▶ [Exercise] Transcribe the listing below from its opening line up to and including the line that contains "The cruder operator-norm"; reproduce nothing else.

▶ [Data extracts]
/-- **THE SHARP BOUND** `‖R⁺_K(σ)G‖ ≤ ‖G‖/(m + Re σ)` on the half-plane `Re σ > −m`. [folklore] -/
theorem norm_resolventKE_le_inv (hL : 0 < L) (K : EspE L hL →L[ℝ] W L) (h : GardingDataKE L hL d V K D₀ D₁ V₀ c m) {σ : ℂ}
    (hσ : -m < σ.re) (G : Wc L) : ‖resolventKE hL K h σ G‖ ≤ ‖G‖ / (m + σ.re) := by
  have hc : 0 < m + σ.re := by linarith
  obtain ⟨happ, -, -, hweak⟩ := resolventKE_weak hL K h hσ G
  have hb := pair_pivot_le h hσ σ.im (pairOpKE hL K h σ hσ (toPair L G)) (toPair L G) hweak
  rw [norm_toPair] at hb
  rw [happ, norm_ofPair, le_div_iff₀ hc, mul_comm]
  exact hb

/-- The cruder operator-norm bound `‖R⁺_K(σ)G‖ ≤ (8/κ_c(σ))‖G‖`. [folklore] -/
theorem norm_resolventKE_le (hL : 0 < L) (K : EspE L hL →L[ℝ] W L) (h : GardingDataKE L hL d V K D₀ D₁ V₀ c m) {σ : ℂ} (hσ : -m < σ.re)
    (G : Wc L) : ‖resolventKE hL K h σ G‖ ≤ 8 / min c (4 * (m + σ.re)) * ‖G‖ := by
  obtain ⟨happ, -, -, -⟩ := resolventKE_weak hL K h hσ G
  rw [happ, norm_ofPair]
  have h1 := (norm_ιpairE hL (pairOpKE hL K h σ hσ (toPair L G))).2
  have h2 := (pairOpKE_spec hL K h σ hσ).2 (toPair L G)
  rw [norm_toPair] at h2
  calc ‖ιpairE hL (pairOpKE hL K h σ hσ (toPair L G))‖ ≤ 2 * ‖pairOpKE hL K h σ hσ (toPair L G)‖ := h1
    _ ≤ 2 * (4 / min c (4 * (m + σ.re)) * ‖G‖) := by gcongr
    _ = 8 / min c (4 * (m + σ.re)) * ‖G‖ := by ring

end SheetREvenResolvent
end Summit.NavierStokesRegularity.OSWSelfSimilar

end
import Mathlib
import Summits.Ventures.PercRepro2.RootEdgeThreeMark
import Summits.Ventures.PercRepro2.BHKEvents
import Summits.Ventures.PercRepro2.BHKAvoid
import Summits.Ventures.PercRepro2.OrderPreservation

/-!
# The signed half of (3M): `Term₂ ≥ 0` is a theorem (BHK 1.1 + BHK 1.4 with avoidance)
(blind cell PercRepro2, night-3 g22, 2026-08-28; `proofs/NIGHT3-CERT.md` §31.5)

With `Q = {a₁ ↮ a₂}`, `H = C(a₂)`, `L = C(a₁)`, `v̄ = {v ∉ H}`, the (3M)-slack splits EXACTLY as
`Λ = Term₁ + Term₂` (`threeMark_slack_split`, a ring identity in the cells) with

  `Term₁ = P(Q,vH,bL)·P(Q,v̄,oH) − P(Q,vH,bL,oH)·P(Q,v̄)`,
  `Term₂ = P(Q,v̄,bL)·P(Q,vH,oH) − P(Q,v̄,bL,oH)·P(Q,vH)`.

**`threeMark_term2_nonneg`: `Term₂ ≥ 0`** — `P(o ∈ H | Q, v ∈ H) ≥ P(o ∈ H | Q, v ∉ H, b ∈ L)` —
by the chain `P(oH | Q, vH) ≥ P(oH | Q) ≥ P(oH | Q, v̄)` (BHK06 Thm 1.2, the cluster of `a₂` is
positively associated given `Q`: `bhk_same_cluster_events`) and `P(oH | Q, v̄) ≥ P(oH | Q, v̄, bL)`
(BHK06 Thm 1.4 with the avoided set `{a₁, v}`: `bhk_cross_cluster_avoid`).  `Term₁` is NOT signed
(census: negative on 126 / 296 random instances), so (3M) ⟺ `Term₁ ≥ −Term₂`: the whole content of
(3M) is that the `{v ∈ H}`-world's possible positive correlation of `o ∈ H` with `b ∈ L` is dominated
by the `{v ∉ H}`-world's negative one, in the masses' normalisation.  Own work; standard axioms.
-/

namespace Summit.Ventures.PercRepro2

open UnionCluster

namespace CovForm

namespace RootEdge

variable {V : Type*} {E : Type*} [Fintype E] [DecidableEq E] [DecidableEq V]
  {R : Type*} [Field R] [LinearOrder R] [IsStrictOrderedRing R]

omit [DecidableEq V] [LinearOrder R] [IsStrictOrderedRing R] in
/-- The (3M)-slack is `Term₁ + Term₂` (in the cells). -/
lemma threeMark_slack_split (p : E → R) (ends : E → Sym2 V) (a₁ a₂ b o v : V) :
    cell p ends a₁ a₂ b o v true false true * cell p ends a₁ a₂ b o v false true false +
        cell p ends a₁ a₂ b o v false false true * cell p ends a₁ a₂ b o v true true false -
        cell p ends a₁ a₂ b o v false true true * cell p ends a₁ a₂ b o v true false false -
        cell p ends a₁ a₂ b o v true true true * cell p ends a₁ a₂ b o v false false false =
      ((cell p ends a₁ a₂ b o v true false true + cell p ends a₁ a₂ b o v true true true) *
          (cell p ends a₁ a₂ b o v false true false + cell p ends a₁ a₂ b o v false true true) -
        cell p ends a₁ a₂ b o v true true true *
          (cell p ends a₁ a₂ b o v false false false + cell p ends a₁ a₂ b o v false false true +
            cell p ends a₁ a₂ b o v false true false + cell p ends a₁ a₂ b o v false true true)) +
      ((cell p ends a₁ a₂ b o v false false true + cell p ends a₁ a₂ b o v false true true) *
          (cell p ends a₁ a₂ b o v true true false + cell p ends a₁ a₂ b o v true true true) -
        cell p ends a₁ a₂ b o v false true true *
          (cell p ends a₁ a₂ b o v true false false + cell p ends a₁ a₂ b o v true false true +
            cell p ends a₁ a₂ b o v true true false + cell p ends a₁ a₂ b o v true true true)) := by
  ring

omit [Fintype E] [DecidableEq E] [LinearOrder R] [IsStrictOrderedRing R] in
/-- `{a₂ ↮ a₁, a₂ ↮ v}` as `Q′ = Q ∩ {v ∉ C(a₂)}`. -/
lemma avoidAll_pair_eq (ends : E → Sym2 V) (a₁ a₂ v : V) :
    avoidAll ends a₂ {a₁, v} = {ω' | ω' ∈ avoidAll ends a₂ {a₁} ∧ ¬ Conn ends ω' a₂ v} := by
  ext ω
  simp only [mem_avoidAll, Finset.mem_insert, Finset.mem_singleton, forall_eq_or_imp, forall_eq,
    Set.mem_setOf_eq]

omit [Fintype E] [DecidableEq E] [DecidableEq V] [LinearOrder R] [IsStrictOrderedRing R] in
/-- `Q = {a₂ ↮ a₁}` as the complement of the connection event `a₂ ↔ a₁`. -/
lemma avoidAll_singleton_eq_compl' (ends : E → Sym2 V) (a₁ a₂ : V) :
    avoidAll ends a₂ {a₁} = (connEvent ends a₂ a₁)ᶜ := by
  ext ω
  simp only [mem_avoidAll, Finset.mem_singleton, forall_eq, Set.mem_compl_iff, mem_connEvent]

omit [DecidableEq V] in
/-- **`Term₂ ≥ 0`**: `P(Q, v̄, bL, oH) · P(Q, vH) ≤ P(Q, v̄, bL) · P(Q, vH, oH)` in the cells,
`m(011)·(m(100) + m(101) + m(110) + m(111)) ≤ (m(001) + m(011))·(m(110) + m(111))` — BHK06 Thm 1.2
for `(v, o)` on `Q` and Thm 1.4 for `(o, b)` with the avoided set `{a₁, v}`. -/
theorem threeMark_term2_nonneg [Fintype V] (ends : E → Sym2 V) (a₁ a₂ b o v : V)
    (p : E → R) (hp : IsProbVec p) :
    cell p ends a₁ a₂ b o v false true true *
        (cell p ends a₁ a₂ b o v true false false + cell p ends a₁ a₂ b o v true false true +
          cell p ends a₁ a₂ b o v true true false + cell p ends a₁ a₂ b o v true true true) ≤
      (cell p ends a₁ a₂ b o v false false true + cell p ends a₁ a₂ b o v false true true) *
        (cell p ends a₁ a₂ b o v true true false + cell p ends a₁ a₂ b o v true true true) := by
  classical
  -- the cells
  set c000 := cell p ends a₁ a₂ b o v false false false with hc000
  set c001 := cell p ends a₁ a₂ b o v false false true with hc001
  set c010 := cell p ends a₁ a₂ b o v false true false with hc010
  set c011 := cell p ends a₁ a₂ b o v false true true with hc011
  set c100 := cell p ends a₁ a₂ b o v true false false with hc100
  set c101 := cell p ends a₁ a₂ b o v true false true with hc101
  set c110 := cell p ends a₁ a₂ b o v true true false with hc110
  set c111 := cell p ends a₁ a₂ b o v true true true with hc111
  have hn : ∀ χ ω β : Bool, 0 ≤ cell p ends a₁ a₂ b o v χ ω β := fun χ ω β => prob_nonneg hp _
  have n000 := hn false false false; have n001 := hn false false true
  have n010 := hn false true false; have n011 := hn false true true
  have n100 := hn true false false; have n101 := hn true false true
  have n110 := hn true true false; have n111 := hn true true true
  -- (i) BHK 1.2: `P(Q, vH) · P(Q, oH) ≤ P(Q, vH, oH) · P(Q)`
  have hi := bhk_same_cluster_events p hp ends a₂ a₁ (isUpperSet_mem_setOf v) (isUpperSet_mem_setOf o)
  rw [← connEvent_eq_clusterInEvent, ← connEvent_eq_clusterInEvent,
    ← avoidAll_singleton_eq_compl'] at hi
  have e1 : connEvent ends a₂ v ∩ avoidAll ends a₂ {a₁} =
      avoidAll ends a₂ {a₁} ∩ connEvent ends a₂ v := Set.inter_comm _ _
  have e2 : connEvent ends a₂ o ∩ avoidAll ends a₂ {a₁} =
      avoidAll ends a₂ {a₁} ∩ connEvent ends a₂ o := Set.inter_comm _ _
  have e3 : connEvent ends a₂ v ∩ connEvent ends a₂ o ∩ avoidAll ends a₂ {a₁} =
      avoidAll ends a₂ {a₁} ∩ (connEvent ends a₂ v ∩ connEvent ends a₂ o) := by
    ext; simp only [Set.mem_inter_iff]; tauto
  rw [e1, e2, e3] at hi
  -- the masses of (i) in the cells
  have m1 : prob p (avoidAll ends a₂ {a₁} ∩ connEvent ends a₂ v) = c100 + c101 + c110 + c111 := by
    have h := prob_inter_add_prob_inter_compl p (avoidAll ends a₂ {a₁}) (connEvent ends a₂ v)
    have e : avoidAll ends a₂ {a₁} ∩ (connEvent ends a₂ v)ᶜ =
        {ω' | ω' ∈ avoidAll ends a₂ {a₁} ∧ ¬ Conn ends ω' a₂ v} := by
      ext; simp only [Set.mem_inter_iff, Set.mem_compl_iff, mem_connEvent, Set.mem_setOf_eq]
    rw [e, mass_Q', mass_Q] at h
    linarith [h]
  have m2 : prob p (avoidAll ends a₂ {a₁} ∩ (connEvent ends a₂ v ∩ connEvent ends a₂ o)) =
      c110 + c111 := by
    have h := prob_inter_add_prob_inter_compl p (avoidAll ends a₂ {a₁} ∩ connEvent ends a₂ o)
      (connEvent ends a₂ v)
    have e : avoidAll ends a₂ {a₁} ∩ connEvent ends a₂ o ∩ (connEvent ends a₂ v)ᶜ =
        {ω' | ω' ∈ avoidAll ends a₂ {a₁} ∧ ¬ Conn ends ω' a₂ v ∧ Conn ends ω' a₂ o} := by
      ext; simp only [Set.mem_inter_iff, Set.mem_compl_iff, mem_connEvent, Set.mem_setOf_eq]; tauto
    have e' : avoidAll ends a₂ {a₁} ∩ connEvent ends a₂ o ∩ connEvent ends a₂ v =
        avoidAll ends a₂ {a₁} ∩ (connEvent ends a₂ v ∩ connEvent ends a₂ o) := by
      ext; simp only [Set.mem_inter_iff]; tauto
    rw [e, e', mass_Q'oH, mass_oH] at h
    linarith [h]
  rw [m1, m2, mass_oH, mass_Q] at hi
  -- (iii) BHK 1.4 with the avoided set `{a₁, v}`:
  -- `P(Q′, oH, bL) · P(Q′) ≤ P(Q′, oH) · P(Q′, bL)`
  have hiii := bhk_cross_cluster_avoid p hp ends a₂ a₁ (X := {a₁, v})
    (Finset.mem_insert_self a₁ {v}) (isUpperSet_mem_setOf o) (isUpperSet_mem_setOf b)
  rw [← connEvent_eq_clusterInEvent, ← connEvent_eq_clusterInEvent, avoidAll_pair_eq] at hiii
  have f1 : connEvent ends a₂ o ∩ connEvent ends a₁ b ∩
      {ω' | ω' ∈ avoidAll ends a₂ {a₁} ∧ ¬ Conn ends ω' a₂ v} =
      {ω' | ω' ∈ avoidAll ends a₂ {a₁} ∧ ¬ Conn ends ω' a₂ v ∧ Conn ends ω' a₂ o ∧
        Conn ends ω' a₁ b} := by
    ext; simp only [Set.mem_inter_iff, mem_connEvent, Set.mem_setOf_eq]; tauto
  have f2 : connEvent ends a₂ o ∩ {ω' | ω' ∈ avoidAll ends a₂ {a₁} ∧ ¬ Conn ends ω' a₂ v} =
      {ω' | ω' ∈ avoidAll ends a₂ {a₁} ∧ ¬ Conn ends ω' a₂ v ∧ Conn ends ω' a₂ o} := by
    ext; simp only [Set.mem_inter_iff, mem_connEvent, Set.mem_setOf_eq]; tauto
  have f3 : connEvent ends a₁ b ∩ {ω' | ω' ∈ avoidAll ends a₂ {a₁} ∧ ¬ Conn ends ω' a₂ v} =
      {ω' | ω' ∈ avoidAll ends a₂ {a₁} ∧ ¬ Conn ends ω' a₂ v ∧ Conn ends ω' a₁ b} := by
    ext; simp only [Set.mem_inter_iff, mem_connEvent, Set.mem_setOf_eq]; tauto
  rw [f1, f2, f3, mass_Q'oHbL, mass_Q', mass_Q'oH, mass_Q'bL] at hiii
  -- `E · (A·B − C·D) ≥ 0` with `E = P(Q′)`, then divide
  have hD : 0 ≤ c100 + c101 + c110 + c111 := by linarith
  have h1 := mul_le_mul_of_nonneg_left hiii hD
  have h2 := mul_nonneg (add_nonneg n001 n011) (sub_nonneg.mpr hi)
  have key : 0 ≤ (c011 + c010 + c001 + c000) *
      ((c001 + c011) * (c110 + c111) - c011 * (c100 + c101 + c110 + c111)) := by
    have hid : (c011 + c010 + c001 + c000) *
        ((c001 + c011) * (c110 + c111) - c011 * (c100 + c101 + c110 + c111)) =
        (c001 + c011) * ((c110 + c111) *
            (c111 + c110 + c101 + c100 + c011 + c010 + c001 + c000) -
          (c100 + c101 + c110 + c111) * (c111 + c110 + c011 + c010)) +
        ((c100 + c101 + c110 + c111) * ((c011 + c010) * (c011 + c001)) -
          (c100 + c101 + c110 + c111) * (c011 * (c011 + c010 + c001 + c000))) := by ring
    rw [hid]
    linarith [h1, h2]
  rcases (add_nonneg (add_nonneg (add_nonneg n011 n010) n001) n000).eq_or_lt with hE | hE
  · -- `P(Q′) = 0` forces `m(011) = 0`
    have h011 : c011 = 0 := by linarith
    rw [h011]
    nlinarith [n001, n110, n111]
  · exact sub_nonneg.mp (nonneg_of_mul_nonneg_right key hE)

end RootEdge

end CovForm

end Summit.Ventures.PercRepro2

▶ [Final answer]
/-- **THE SHARP BOUND** `‖R⁺_K(σ)G‖ ≤ ‖G‖/(m + Re σ)` on the half-plane `Re σ > −m`. [folklore] -/
theorem norm_resolventKE_le_inv (hL : 0 < L) (K : EspE L hL →L[ℝ] W L) (h : GardingDataKE L hL d V K D₀ D₁ V₀ c m) {σ : ℂ}
    (hσ : -m < σ.re) (G : Wc L) : ‖resolventKE hL K h σ G‖ ≤ ‖G‖ / (m + σ.re) := by
  have hc : 0 < m + σ.re := by linarith
  obtain ⟨happ, -, -, hweak⟩ := resolventKE_weak hL K h hσ G
  have hb := pair_pivot_le h hσ σ.im (pairOpKE hL K h σ hσ (toPair L G)) (toPair L G) hweak
  rw [norm_toPair] at hb
  rw [happ, norm_ofPair, le_div_iff₀ hc, mul_comm]
  exact hb

/-- The cruder operator-norm bound `‖R⁺_K(σ)G‖ ≤ (8/κ_c(σ))‖G‖`. [folklore] -/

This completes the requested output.